Another thing to note is that I made no effort to get the maximum advantage from avoiding conflicts. I only looked at pairs of classes. Triples that have nontrivial meeting time intersection would give rise to tighter (that is, more restrictive) inequalities of the form x+y+z<=1. Such better inequalities could make a difference in how far one might scale this approach.
It seems that maximization of ratings leads to maximization of credits using. My code (but not answer) below. It's sequential search but it works.
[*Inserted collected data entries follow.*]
import Mathlib
import Literature.NumberTheory.Transcendental.MultipleZetaValues
import Literature.NumberTheory.Transcendental.HolonomyBoundModule

/-!
# Sketch — crux `HoffmanIndependence` (stmt-KontsevichZagierPeriods-15045), crux-ideate round 2, ideator 4

First lemmas of the idea card `hadamard-parity-pairing` (signatures over existing declarations).

* `Crux`                         — the crux verbatim (= `Theses.LinRedNormalForm.HoffmanIndependence`, `rfl`).
* `rung3_of_crux`                — the first open block `{1, ζ(2), ζ(3)}` (the target of the line) is an
                                   instance of the crux.
* `hadamardSection`, `hadamardSection_eq_remainders` (PROVED) — under a ℚ-relation
  `α + βζ(2) + γζ(3) = 0` the Hadamard pairing of two Apéry-type tables
  `R_n = α a₂(n)a₃(n) + β b₂(n)a₃(n) + γ a₂(n)b₃(n)` equals the combination of REMAINDERS
  `β (b₂(n) − ζ(2)a₂(n)) a₃(n) + γ a₂(n)(b₃(n) − ζ(3)a₃(n))` — a rational sequence with the decay of
  the remainders: the "relation section" of the Hadamard template.
* `hadamardSection_den` (PROVED) — its denominator type is `[1..n]^3` as soon as
  `a₂, a₃ ∈ ℤ`, `d_n² b₂ ∈ ℤ`, `d_n³ b₃ ∈ ℤ` (no type doubling: τ = 3, not 5).
* `apery2A/B`, `apery3A/B`      — the two Apéry tables by their recurrences (`native_decide` checks).
* `OverconvergentAlong`, `rung3_of_holonomyWitness` (stated) — the shape of the concluding step: a map `φ`
  along which EVERY relation section and its first `k` Euler derivatives continue holomorphically, with
  `(k+1)(log|φ'(0)| − 3) > 2 log sup_𝕋|φ|`, contradicts the tree's PROVED basic holonomy bound
  `HolonomyBound.holonomyBound_basic'` once the Euler family is `ℚ[x]`-independent; i.e. such a
  witness gives rung 3.
-/

namespace Summit.KontsevichZagierPeriods.KontsevichZagierPeriods.Cruxes.HoffmanIndependence.Ideator4Sketch

open Literature.NumberTheory.Transcendental MZV Filter Topology Metric
open scoped BigOperators

/-- The crux VERBATIM (signature of `Theses.LinRedNormalForm.HoffmanIndependence`). -/
abbrev Crux : Prop :=
  LinearIndependent ℚ (fun u : {u : List ℕ // IsHoffman u} => multipleZeta u.1)

/-- The Hoffman words `∅, (2), (3)`. -/
def rung3Words : Fin 3 → {u : List ℕ // IsHoffman u} :=
  ![⟨[], fun _ h => by simp at h⟩, ⟨[2], fun i h => by simp at h; omega⟩,
    ⟨[3], fun i h => by simp at h; omega⟩]

theorem rung3Words_injective : Function.Injective rung3Words := by
  intro i j h
  fin_cases i <;> fin_cases j <;> simp_all [rung3Words]

/-- Rung 3 (`1, ζ(2), ζ(3)` linearly independent over `ℚ`; open) — the target of the line. -/
def Rung3 : Prop := LinearIndependent ℚ (fun i : Fin 3 => multipleZeta (rung3Words i).1)

/-- Rung 3 is an instance of the crux. -/
theorem rung3_of_crux (h : Crux) : Rung3 :=
  h.comp rung3Words rung3Words_injective

/-! ### The Hadamard relation section -/

/-- The Hadamard pairing of two Apéry-type tables under coefficients `(α, β, γ)`:
`R_n = α a₂(n)a₃(n) + β b₂(n)a₃(n) + γ a₂(n)b₃(n)` (the `n`-th coefficient of
`α A₂⋆A₃ + β B₂⋆A₃ + γ A₂⋆B₃`). -/
def hadamardSection (α β γ : ℚ) (a₂ b₂ a₃ b₃ : ℕ → ℚ) (n : ℕ) : ℚ :=
  α * (a₂ n * a₃ n) + β * (b₂ n * a₃ n) + γ * (a₂ n * b₃ n)

/-- **Relation section = combination of remainders.** Under `α + βζ(2) + γζ(3) = 0` the (rational)
Hadamard section equals `β (b₂ − ζ(2)a₂) a₃ + γ a₂ (b₃ − ζ(3)a₃)` termwise; in particular it inherits the
geometric decay of the two Apéry remainders (radius `R₂ r₃` resp. `r₂ R₃` for the two terms). PROVED. -/
theorem hadamardSection_eq_remainders (α β γ : ℚ) (a₂ b₂ a₃ b₃ : ℕ → ℚ)
    (hrel : (α : ℝ) + β * multipleZeta [2] + γ * multipleZeta [3] = 0) (n : ℕ) :
    ((hadamardSection α β γ a₂ b₂ a₃ b₃ n : ℚ) : ℝ) =
      β * (((b₂ n : ℝ) - multipleZeta [2] * a₂ n) * a₃ n) +
        γ * ((a₂ n : ℝ) * ((b₃ n : ℝ) - multipleZeta [3] * a₃ n)) := by
  unfold hadamardSection
  push_cast
  linear_combination ((a₂ n : ℝ) * a₃ n) * hrel

/-- **Denominator type `[1..n]^3` (not `[1..n]^5`).** With `d = lcm(1..n)` (any common multiple works):
integral `a₂, a₃`, `d² b₂ ∈ ℤ`, `d³ b₃ ∈ ℤ` give `d³ R_n ∈ ℤ` for integer `α, β, γ`. PROVED. -/
theorem hadamardSection_den (α β γ : ℤ) (a₂ b₂ a₃ b₃ : ℕ → ℚ) (n : ℕ) (d : ℤ)
    (ha₂ : ∃ z : ℤ, a₂ n = z) (ha₃ : ∃ z : ℤ, a₃ n = z)
    (hb₂ : ∃ z : ℤ, (d : ℚ) ^ 2 * b₂ n = z) (hb₃ : ∃ z : ℤ, (d : ℚ) ^ 3 * b₃ n = z) :
    ∃ z : ℤ, (d : ℚ) ^ 3 * hadamardSection α β γ a₂ b₂ a₃ b₃ n = z := by
  obtain ⟨x₂, hx₂⟩ := ha₂; obtain ⟨x₃, hx₃⟩ := ha₃; obtain ⟨y₂, hy₂⟩ := hb₂; obtain ⟨y₃, hy₃⟩ := hb₃
  refine ⟨d ^ 3 * α * x₂ * x₃ + d * β * y₂ * x₃ + γ * x₂ * y₃, ?_⟩
  unfold hadamardSection
  rw [hx₂, hx₃]
  have e₂ : b₂ n * (d : ℚ) ^ 2 = y₂ := by rw [mul_comm]; exact hy₂
  have e₃ : b₃ n * (d : ℚ) ^ 3 = y₃ := by rw [mul_comm]; exact hy₃
  push_cast
  linear_combination (d : ℚ) * β * (x₃ : ℚ) * e₂ + γ * (x₂ : ℚ) * e₃

/-! ### The two Apéry tables (data) -/

/-- One step of Apéry's ζ(2) recurrence `n² uₙ = (11n² − 11n + 3) uₙ₋₁ + (n−1)² uₙ₋₂` (n ≥ 2). -/
def apery2Step (n : ℕ) (u₀ u₁ : ℚ) : ℚ :=
  (((11 : ℚ) * n ^ 2 - 11 * n + 3) * u₁ + ((n : ℚ) - 1) ^ 2 * u₀) / (n : ℚ) ^ 2

/-- One step of Apéry's ζ(3) recurrence `n³ uₙ = (2n−1)(17n² − 17n + 5) uₙ₋₁ − (n−1)³ uₙ₋₂` (n ≥ 2). -/
def apery3Step (n : ℕ) (u₀ u₁ : ℚ) : ℚ :=
  ((2 * (n : ℚ) - 1) * (17 * (n : ℚ) ^ 2 - 17 * n + 5) * u₁ - ((n : ℚ) - 1) ^ 3 * u₀) / (n : ℚ) ^ 3

/-- `(uₙ, uₙ₊₁)` for a two-term recurrence from initial data. -/
def recPair (step : ℕ → ℚ → ℚ → ℚ) (u₀ u₁ : ℚ) : ℕ → ℚ × ℚ
  | 0 => (u₀, u₁)
  | n + 1 => let p := recPair step u₀ u₁ n; (p.2, step (n + 2) p.1 p.2)

/-- Apéry's ζ(2) numbers `1, 3, 19, 147, …` and their companion `0, 5, 125/4, …` (`bₙ/aₙ → ζ(2)`). -/
def apery2A (n : ℕ) : ℚ := (recPair apery2Step 1 3 n).1
def apery2B (n : ℕ) : ℚ := (recPair apery2Step 0 5 n).1
/-- Apéry's ζ(3) numbers `1, 5, 73, 1445, …` and their companion `0, 6, 351/4, …` (`bₙ/aₙ → ζ(3)`). -/
def apery3A (n : ℕ) : ℚ := (recPair apery3Step 1 5 n).1
def apery3B (n : ℕ) : ℚ := (recPair apery3Step 0 6 n).1

example : apery2A 3 = 147 ∧ apery3A 3 = 1445 ∧ apery3B 2 = 351 / 4 ∧ apery2B 2 = 125 / 4 := by
  native_decide

/-! ### Shape of the concluding step (stated) -/

/-- The coefficient sequence `c : ℕ → ℚ` continues holomorphically along `φ` on the disc of radius `R₀`:
there is `g` holomorphic on `|z| < R₀` whose germ at `0` is `Σ c_k φ(z)^k`. -/
def OverconvergentAlong (c : ℕ → ℚ) (φ : ℂ → ℂ) (R₀ : ℝ) : Prop :=
  ∃ g : ℂ → ℂ, DifferentiableOn ℂ g (ball (0 : ℂ) R₀) ∧
    ∀ᶠ z in 𝓝 (0 : ℂ), HasSum (fun k => ((c k : ℚ) : ℂ) * φ z ^ k) (g z)

/-- Euler derivative on coefficient sequences (`θ = x d/dx`: `c_k ↦ k c_k`), iterated. -/
def eulerIter (j : ℕ) (c : ℕ → ℚ) (k : ℕ) : ℚ := (k : ℚ) ^ j * c k

/-- **HOLONOMY WITNESS FOR RUNG 3 (the line's load-bearing package, stated).** A map `φ`, holomorphic on a
disc of radius `R₀ > 1`, `φ(0) = 0`, bounded by `M ≥ 1` on the unit circle, such that for EVERY rational
triple `(α,β,γ) ≠ 0` satisfying the relation, the Hadamard section of the two Apéry tables and its first `k`
Euler derivatives continue holomorphically along `φ`, are `ℚ[x]`-linearly independent, and the numerology
`(k+1)·(log|φ'(0)| − 3) > 2 log M` holds (denominator type `[1..n]^3`, i.e. `Σ b_j = 3`). By the tree's
PROVED bound `HolonomyBound.holonomyBound_basic'` such a configuration is contradictory, so no relation
exists. (For the Apéry ζ(2) × Apéry ζ(3) pair the card's Model-A estimate is `log|φ'(0)| ≈ 3.15`, a
near-tie with no room for `k`; the card's design criterion `d = min(R₂r₃, r₂R₃) ≳ 0.65` is what a
growth-matched pair must meet.) -/
def HolonomyWitnessRung3 : Prop :=
  ∃ (φ : ℂ → ℂ) (R₀ M : ℝ) (k : ℕ), 1 < R₀ ∧ 1 ≤ M ∧ DifferentiableOn ℂ φ (ball (0 : ℂ) R₀) ∧ φ 0 = 0 ∧
    (∀ z : ℂ, ‖z‖ = 1 → ‖φ z‖ ≤ M) ∧
    2 * Real.log M < (k + 1 : ℝ) * (Real.log ‖deriv φ 0‖ - 3) ∧
    ∀ α β γ : ℚ, (α, β, γ) ≠ 0 →
      (α : ℝ) + β * multipleZeta [2] + γ * multipleZeta [3] = 0 →
        (∀ j ≤ k, OverconvergentAlong
            (eulerIter j (hadamardSection α β γ apery2A apery2B apery3A apery3B)) φ R₀) ∧
        LinearIndependent (Polynomial ℚ) (fun j : Fin (k + 1) =>
          PowerSeries.mk (eulerIter j (hadamardSection α β γ apery2A apery2B apery3A apery3B)))

/-- **Rung 3 from a holonomy witness** (stated; the proof is bookkeeping around
`HolonomyBound.holonomyBound_basic'` with `b = (1,1,1)`, `a i k = d_k³ · (k^i R_k)`, plus a uniform bound of
the pulled-back germs on the unit circle obtained by shrinking `R₀`). -/
theorem rung3_of_holonomyWitness (h : HolonomyWitnessRung3) : Rung3 := by
  sorry

/-- The tree's engine, for reference (PROVED there). -/
example := @HolonomyBound.holonomyBound_basic'

end Summit.KontsevichZagierPeriods.KontsevichZagierPeriods.Cruxes.HoffmanIndependence.Ideator4Sketch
data = Import["university program chart.xlsx"];
dtt[d_] :=
d /. {"Monday" -> 0, "Tuesday" -> 1 24 60 60,
"Wednesday" -> 2 24 60 60, "Thursday" -> 3 24 60 60,
"Friday" -> 4 24 60 60, "Saturday" -> 5 24 60 60};
strpr[line_] := Module[{ret = {0, 0, 0, 0, 0}},
ret[[1]] =
Interval[(AbsoluteTime[{#, {"Hour", ":", "Minute"}}] & /@
StringSplit[line[[5]], "-"]) + dtt[line[[4]]]];
ret[[2]] = Round[line[[1]]];
ret[[3]] = Round[line[[3]]];
ret[[4]] = Round[line[[7]]];
ret[[5]] = line[[2]];
Return[ret];
];
ndata = strpr /@ (data[[1, 2 ;;]]);
mdata = Subsets[ndata][[2 ;;]];
kdata = Select[mdata,
7 <= Total[((#)\[Transpose])[[3]]] <= 12 &&
Not[Or @@
IntervalMemberQ @@@
Subsets[Flatten[(#)\[Transpose][[1]]], {2}]] &&
DuplicateFreeQ[#\[Transpose][[5]]] &];
util = Total[(#\[Transpose])[[4]]] & /@ kdata;
listofnumbers =
kdata[[#]]\[Transpose][[2]] & /@ Flatten[Position[util, Max[util]]];
And the result is:
TableForm /@ (data[[1, # + 1]] & /@ listofnumbers)
Output:
2 Differential Equations 3. Thursday 8:00-10:00 Dr. Smith 8.
3 Chemistry 2. Monday 8:00-10:00 Dr. Cho 9.
7 Chemistry Lab 1. Wednesday 9:00-10:00 Dr. Xaviers 10.
9 Physics 3. Monday 10:15-12:15 Dr. Rosta 6.
11 Math 3. Thursday 10:15-12:15 Dr. Jones 7.
Or
2 Differential Equations 3. Thursday 8:00-10:00 Dr. Smith 8.
6 Chemistry 2. Friday 13:15-15:15 Dr. Xaviers 9.
7 Chemistry Lab 1. Wednesday 9:00-10:00 Dr. Xaviers 10.
9 Physics 3. Monday 10:15-12:15 Dr. Rosta 6.
11 Math 3. Thursday 10:15-12:15 Dr. Jones 7.